Why should the nurse closely monitor older adults when they are receiving IV therapy?
- A. Because their defense mechanisms are less efficient.
- B. Because they are prone to fluid overload.
- C. Because they are prone to increased renal efficiency.
- D. Because they have inadequate intake of dietary fiber.
Correct Answer: B
Rationale: The correct answer is B because older adults are more susceptible to fluid overload due to decreased kidney function and other physiological changes.
The patient experiences sudden pain in his right calf while sitting at home. He is diagnosed with deep vein thrombosis (DVT). The first intervention is to
- A. Apply ice packs to the affected area every 4 to 6 hours.
- B. Increase dietary intake of foods rich in vitamin K.

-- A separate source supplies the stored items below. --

import Summits.HodgeConjecture.HodgeConjecture.Theses.AnchorTransport
import Summits.HodgeConjecture.HodgeConjecture.Theses.QbarEnvelope
import Summits.HodgeConjecture.HodgeConjecture.Theorems.AnchorTransportTargetIffHodgeConjecture
import Literature.AlgebraicGeometry.HodgeTheory.MotivatedClassesLefschetzRange
import Literature.AlgebraicGeometry.HodgeTheory.LefschetzOneOneHolds
import Literature.AlgebraicGeometry.HodgeTheory.HardLefschetzNFoldHolds

/-!
# Route AnchorTransport — crux `AnchorExistence` (stmt-HodgeConjecture-1077) · glue of the line `qbar-fibre-anchors`

Kernel-checked glue of the line `qbar-fibre-anchors` (crux-strategist card
`Cruxes/AnchorExistence/Lines/qbar-fibre-anchors.md`, skeleton `Cruxes/AnchorExistence/Lines/qbar_fibre_anchors.lean`,
lead c5 2026-08-17), stated over existing declarations only (every route-posited notion is INLINED, as in the
registered stubs):

* `anchorExistence_of_hcOverNumberFields_of_qbarFibreAnchors` — THE LINE IN ONE SENTENCE: the shared crux
  `QbarEnvelope.HCOverNumberFields` (stmt-HodgeConjecture-1070) together with **ℚ̄-fibre anchors** ("every
  rational `(p,p)` class on a smooth projective `X` is carried, inside ONE smooth projective family over a smooth
  irreducible base with ONE global fibrewise rational `(p,p)` class restricting to it, to a fibre DEFINABLE OVER A
  NUMBER FIELD") gives `AnchorExistence`: the Hodge conjecture over number fields turns the `ℚ̄`-fibre into an
  algebraic anchor.  This is the glue for the planners' split of stmt-1077 into `[stmt-1070, QbarFibreAnchors]`.
* `anchorExistence_of_hcOverNumberFields_of_rigid_of_pairRigid_of_pairMovable` — the finer glue along the
  strategist's case split, with the Lefschetz range DISCHARGED: `HCOverNumberFields`, descent of extrinsically
  rigid varieties to number fields (registered stub `stub_definable_of_rigid`, known in print), the dark case
  "pair-rigid ⟹ definable over a number field" and the `ℚ̄`-geography "pair-movable ⟹ `ℚ̄`-fibre anchor", the
  last two only in the MIDDLE RANGE `2 ≤ p ≤ n - 2` (for `p ≤ 1 ∨ n ≤ p + 1` the class is algebraic on `X`
  itself by Lefschetz `(1,1)` and hard Lefschetz, theorems of the tree, and the constant family anchors it).
* `qbarFibreAnchors_of_rigid_of_pairRigid_of_pairMovable` and the three converses
  `definable_of_rigid_of_qbarFibreAnchors`, `definable_of_pairRigid_of_qbarFibreAnchors`,
  `qbarFibreAnchor_of_pairMovable_of_qbarFibreAnchors` — the case split is LOSSLESS: the three non-shared stubs
  of the line are together equivalent to `ℚ̄`-fibre anchors for all pairs (`qbarFibreAnchors_iff`).

## References

* [Voisin2007HodgeLoci] C. Voisin, Hodge loci and absolute Hodge classes, Compositio Math. 143 (2007), Prop. 1.2,
  Prop. 1.7 and the isolated-point caveat of §0.
* [CharlesSchnell2014Notes] F. Charles, C. Schnell, Notes on absolute Hodge classes, Thm. 11.3.19.
* [KlinglerOtwinowskaUrbanik2023] B. Klingler, A. Otwinowska, D. Urbanik, On the fields of definition of Hodge
  loci, Thm. 1.12, Cor. 1.13–1.14.
-/

noncomputable section

-- The mandated namespace `Summit.<P>.<Sub>.Theorems.…` repeats `HodgeConjecture` (single-conjunct summit).
set_option linter.dupNamespace false

namespace Summit.HodgeConjecture.HodgeConjecture.Theorems.QbarFibreAnchors

open CategoryTheory AlgebraicGeometry
open Literature.AlgebraicGeometry Literature.AlgebraicGeometry.Motives
  Literature.AlgebraicGeometry.HodgeTheory Literature.AlgebraicTopology.SingularHomology
open Summit.HodgeConjecture.HodgeConjecture.Theses.AnchorTransport

/-! ### The line in one sentence -/

/-- **`HCOverNumberFields ∧ ℚ̄-fibre anchors → AnchorExistence`.**  If every rational `(p,p)` class `c` on a
smooth projective complex `n`-fold `X` is carried by a Hodge datum (smooth projective family `f : 𝒳 ⟶ S` of
relative dimension `n` over a smooth irreducible `ℂ`-scheme, global class `A` fibrewise rational of type `(p,p)`,
`e : X ≅ 𝒳_{s₁}` with `e^*(A|_{𝒳_{s₁}}) = c`) to a fibre `𝒳_{s₀}` definable over a number field, then the Hodge
conjecture over number fields (the shared crux `QbarEnvelope.HCOverNumberFields`, stmt-HodgeConjecture-1070)
makes `A|_{𝒳_{s₀}}` algebraic there (`𝒳_{s₀}` is smooth projective of dimension `n`,
`IsSmoothProjectiveFamily.isSmoothProjective`), which is an anchor datum for `(X, c)`.
[cite: Voisin2007HodgeLoci, Prop. 1.2 and Prop. 1.7] -/
theorem anchorExistence_of_hcOverNumberFields_of_qbarFibreAnchors :
    Summit.HodgeConjecture.HodgeConjecture.Theses.QbarEnvelope.HCOverNumberFields →
    (∀ ⦃n : ℕ⦄ ⦃X : SchemeOver ℂ⦄, IsSmoothProjective n X →
      ∀ (p : ℕ) (c : complexBetti X (2 * p)), IsRationalClass c → IsOfHodgeType n X (2 * p) p p c →
      ∃ (𝒳 S : SchemeOver ℂ) (f : 𝒳 ⟶ S) (s₁ s₀ : ComplexPoints S) (e : X ≅ fiberOver f s₁)
        (A : complexBetti 𝒳 (2 * p)),
        IsSmoothProjectiveFamily f n ∧ IrreducibleSpace S.left ∧ AlgebraicGeometry.Smooth S.hom ∧
        (∀ s : ComplexPoints S, IsRationalClass (complexBetti.map (fiberι f s) (2 * p) A) ∧
          IsOfHodgeType n (fiberOver f s) (2 * p) p p (complexBetti.map (fiberι f s) (2 * p) A)) ∧
        complexBetti.map e.hom (2 * p) (complexBetti.map (fiberι f s₁) (2 * p) A) = c ∧
        ∃ (K : Type) (_ : Field K) (_ : NumberField K) (σ : K →+* ℂ) (X₀ : SchemeOver K),
          Nonempty (fiberOver f s₀ ≅ (baseChangeHom σ).obj X₀)) →
    AnchorExistence := by
  intro hC1 hQ n X hX p c hc hpp
  obtain ⟨𝒳, S, f, s₁, s₀, e, A, hf, hirr, hsm, hfib, hAc, hdef⟩ := hQ hX p c hc hpp
  exact ⟨𝒳, S, f, s₁, s₀, e, A, hf, hirr, hsm, hfib, hAc,
    (hC1 (hf.isSmoothProjective s₀) hdef).2 p _ (hfib s₀).1 (hfib s₀).2⟩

- C. Monitor platelet counts daily.
- D. Use intermittent warm soaks of the affected area.
Correct Answer: C
Rationale: Monitoring platelets is crucial when anticoagulants are administered.
What is the main risk factor for developing presbycusis?
- A. Age
- B. Noise exposure
- C. Genetics
- D. All of the above
Correct Answer: A
Rationale: Age is the primary risk factor for presbycusis, a form of age-related hearing loss.
Which member of the surgical team does not scrub in the OR?
- A. The surgeon.
- B. The circulating nurse.
- C. The scrub nurse or surgical tech.
- D. The holding area nurse.
Correct Answer: B
Rationale: The circulating nurse remains outside the sterile field to assist with supplies.